I’m not sure why the most of the performers were so terse. Maybe they had some stage jitters. Maybe it was the heat, or maybe they were brusque because they felt disconnected from the crowd of sunglassed youths. (Mos Def basically came right out and said this when, between songs, he took a poll of the audience’s birth years. 1988 got the loudest cheer. Mos Def was born in 1973.) Whatever the reason, the bands’ minimal engagement with fans amidst sets in rapid succession created a pre-packaged feeling. Call me a pessimist, but it cast a little cloud over the festivities.
On the other hand, Santigold and Gogol Bordello were visibly enthused to be there, or at least faked it well. Santigold brought to the stage robotic, gold-jacketed dancers/backup singers, funny chatter (don’t eat Burger King before a show), and even some excited audience members to dance on the platform. Gogol Bordello had a contagious energy. It felt like 100 degrees under the sun when they played, but everyone around me was dancing.
Fleet Foxes was another band without much to say. Their minimal performance style seemed out of proportion to the giant main stage. However, they were one of the only bands that managed a meld between their music and the giant open canyon that echoed their already echoey sound. Because of this I couldn’t get their songs out of my head. Still can’t, in fact.
Of all the shows of the weekend though, TV on the Radio was the one that really knocked me out. They closed with "Staring at the Sun" while the sun was so low on the horizon that it was staring back at me. The dramatic effect was practically built-in. Yet, there was more to it than that. Lead singer Tunde Adembimpe shook his ass and got into the act, and the whole set crescendoed beautifully to that finale.

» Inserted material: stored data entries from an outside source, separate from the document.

import Literature.MathematicalPhysics.QuantumFieldTheory.Balaban1983to89.B1Eq324BenfattoClassSectEMemberPrecisionDoorRecordV4PAdjCurrent
import Literature.MathematicalPhysics.QuantumFieldTheory.Balaban1983to89.B9Eq3136HstarJAtPinsLetterFamily
import Literature.MathematicalPhysics.QuantumFieldTheory.Balaban1983to89.B9Eq336RegularAtAllBondsP

/-!
# `Balaban1983to89.B1Eq324BenfattoClassSectEMemberPrecisionDoorRecordV4PAdjCurrentSchemas` — THE STAR DOORS OF RECORD AT THE v4P LETTERS WITH THE 𝒥-ROW INPUT
# (b†) «η^{d+1}·|(H₁(U)\*J(U))(z)| ≤ j₁» SUPPLIED BY NAME from node N06's (H\*J) road ([B9] p. 422, the sentence between (3.136) and (3.137)) — what the door
# displays instead is the N06-SPECIES weighted transpose schema of PRINT's `H₁(U)` fed `G′_phys`; the cube-covering letter is DISCHARGED at print's class
# (seat dag-n08-d g42, INTENT-104; node N08 [Balaban1985UV3], row `h324c`)

statement-level companion of published sources with citation tags; every declaration here is a theorem; nothing here is a claim about the
Yang–Mills mass gap

T. Bałaban, *Propagators for lattice gauge theories in a background field*, Commun. Math. Phys. **99** (1985) 389–434 [Balaban1985BackgroundPropagators] (= [B9]):
p. 422 (*«From the regularity condition (3.36) and the inequality (3.133) we have the estimate |(H\*J)(b)| ≦ O(1)Mα₀(Lʲη)⁻³ for b ∈ Λ_j»*), (3.129) p. 421
(`H₁ = G₁Q*(QG₁Q*)⁻¹`), (3.132)–(3.136) p. 422, (3.35)–(3.36) p. 396, (3.155)–(3.158) pp. 427–428; [Balaban1984PropagatorsII] (= [4]) (2.51) p. 232, Lemma 2.1
(2.60)–(2.61) pp. 233–234, (2.3) p. 224, Lemma 2.4 p. 245, (2.149) p. 249; [Balaban1985Averaging] (= [5]) (125)–(126) p. 36, (136) p. 39; [Balaban1985UV3] (24) p. 262;
[Balaban1982Higgs1] (3.24) p. 616; [BenfattoEtAl1978] Lemma (4.5)–(4.7) p. 152.

WHY THIS MODULE (cell `pub-ymgap`, seat `dag-n08-d` gen 42, INTENT-104).  The doors of `…PrecisionDoorRecordV4PAdjCurrent` §2–§3 (p709207) display, per background, the
𝒥-ROW INPUT (b†) `∀ z, S z → etaDY x * ‖trAdjY (trDualMatY N) (H1Y … (GpPhysY …) (𝔯 x).Δ2 U) (JY … U) z‖ ≤ j₁` — node N06's (3.136) content for PRINT's `H₁(U)`,
listed by this seat (gen 41) as «unowned between N06 and N08».  It is NOT unowned: seat n06-w8's (H\*J) road (Literature `B9Eq3136HstarJBound`, generic in the
letter; at-pins wrapper now Literature-side and generic in the letter family, `B9Eq3136HstarJAtPinsLetterFamily`, this seat's INTENT-103) proves it from the
N06-SPECIES weighted transpose schema of the model `HcoK … (H1Y … (GpPhysY …) (𝔯 x).Δ2) U` + r06's regularity datum at every fine bond — and at PRINT's class `bg9YP`
the latter is n06-w8's THEOREM `B9Eq336RegularAtAllBondsP.regularAt_pinScale_of_regYP336` (constant `c_J := 10·L⁷`).  THIS FILE re-issues the FAMILY and SOCKET
doors (plain and `_ofC2`) with (b†) AND the output-support row (c-out) ELIMINATED (the 𝒥-row input now holds at EVERY coarse bond, so the support predicate is
`S := ⊤`): what the door displays in their place is EXACTLY what n06-w8's `…N06HstarJAtPinsWPhysR.hHJ_of_transpose_schemas_wR` displays for `H` — the pins
`bI ∕ hbI0 ∕ hβ1`, the weighted transpose schema `hH1T` (a counting-transpose `𝔗 x U` of `HcoK … (H1Y …) U` with the [4]-(2.51) majorant `B_T·W_T(c)·e^{−δ_T d}`), the
weight law `η^{d+1}·(W_T(c)·((Lʲη)_c³)⁻¹) ≤ w₁` (for `W_T ≡ 1` or the block count it is `B9Eq3136HstarJAtPinsLetterFamily` §1 with `w₁ = 1`, `3 ≤ d+1`), N06's primitive
constants `q : PinPrims`, the rate budget `α_F(1−2α)δ₀ + ρ_R ≤ δ_T`, `10L⁷·a_T ≤ 1` and ONE constant `t_{HJ}`; the door's `j₁` is `t_{HJ}·a_T·w₁`, its thresholds
`max M₄ (max M_H M_T)` and `min a₀ a_T`.
* §1 ★★★ `eq324_CsDeltaCPstY_lettersYOfRecordV4P_sectEStYOfRecordV7_trBasis_of_stmt3132Printed_P_of_H1Schemas_of_pivotLines_onΛst_on_unit` (family form at print's
  class, `c35 ≤ 10`) and ★★★★ `…_of_b9LeafX_of_H1Schemas_of_pivotLines_onΛst_on_unit` (modulo node N06's socket of record `h06 : B9LeafX (Y9OfRecordP … (opsYNuStOfRecordV4PE …))`,
  `c35 := c35Y = 10`): p709207 §2's doors with (b†)∕(c-out) replaced as above; still displayed per background: the pivot-line smallness of `V` at bad-source star corners
  (NODE 00's dictionary deviation), [5]'s reality `IsSymmTr ((𝔯 x).Δ2 U)` ∕ `IsSymmTr ((𝔢₀ x).D2J U)`, the PIN of `(𝔢₀ x).D2J` to [5]'s form at print's `H₁`, (c) locality ∕
  size of `D̃⁽²⁾`, the Δ_k-row `γ₀` (G-B9-09).
* §2 ★★★ ∕ ★★★★ the `_ofC2` twins over `𝔯 := resYOfC2 𝔠` (reality READ FROM [5]'s letter properties), p709207 §3's doors likewise.
HONEST SCOPE.  Count-neutral compositions BY NAME (p709207's doors at `S := ⊤`, `j₁ := t_{HJ}·a_T·w₁`, over `B9Eq3136HstarJAtPinsLetterFamily` §4 and n06-w8's F12); no estimate of
[B9] ∕ [4] ∕ [5] is asserted: (3.133) for `H₁` stays DISPLAYED as the weighted transpose schema `hH1T` (node N06's species; its inhabitant road is n06-w8's F9∕F10 pattern
«`𝔗 := (C₁ ∘ Q) ∘ G₁` from Thm 3.12's `G₁` sup letter and the weighted (3.132) letter for `(QG₁Q\*)⁻¹`», not typed here), [5]'s letter rows, the pin, the pivot-line row
and the Δ_k-row `γ₀` stay displayed; the IDENT for row `h324c` is NOT made; node N06 ∕ N08 NOT discharged; one finite 𝕋^{d+1} programme — nothing about d = 4
specifically, the continuum, OS axioms, a mass gap or the Clay problem.  No `sorry`, no `def`, no `instance`, no `notation`.
-/

noncomputable section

Overall, Sasquatch was the sum of this parts. If that sounds like a criticism, it’s not. Just consider what those parts are (amazing bands, beautiful scenery, free love, etc.). Still, I couldn’t help fantasizing about removing 90 percent of the audience and scaling down the stage to the point where it didn’t compete with the gorge. Then I wouldn’t have to jostle for blanket space or standing room. There would be no need for the expansive labyrinths of Honey Buckets (AKA porta-potties), making me feel like a farm animal. The organizers could do away with the vendor pens and the hopeless Verizon promotional tent. The barriers between the musicians and the crowd would come down. There would be nothing distracting me from enjoying the music and nature at once. It will never happen, but just knowing that it could means something.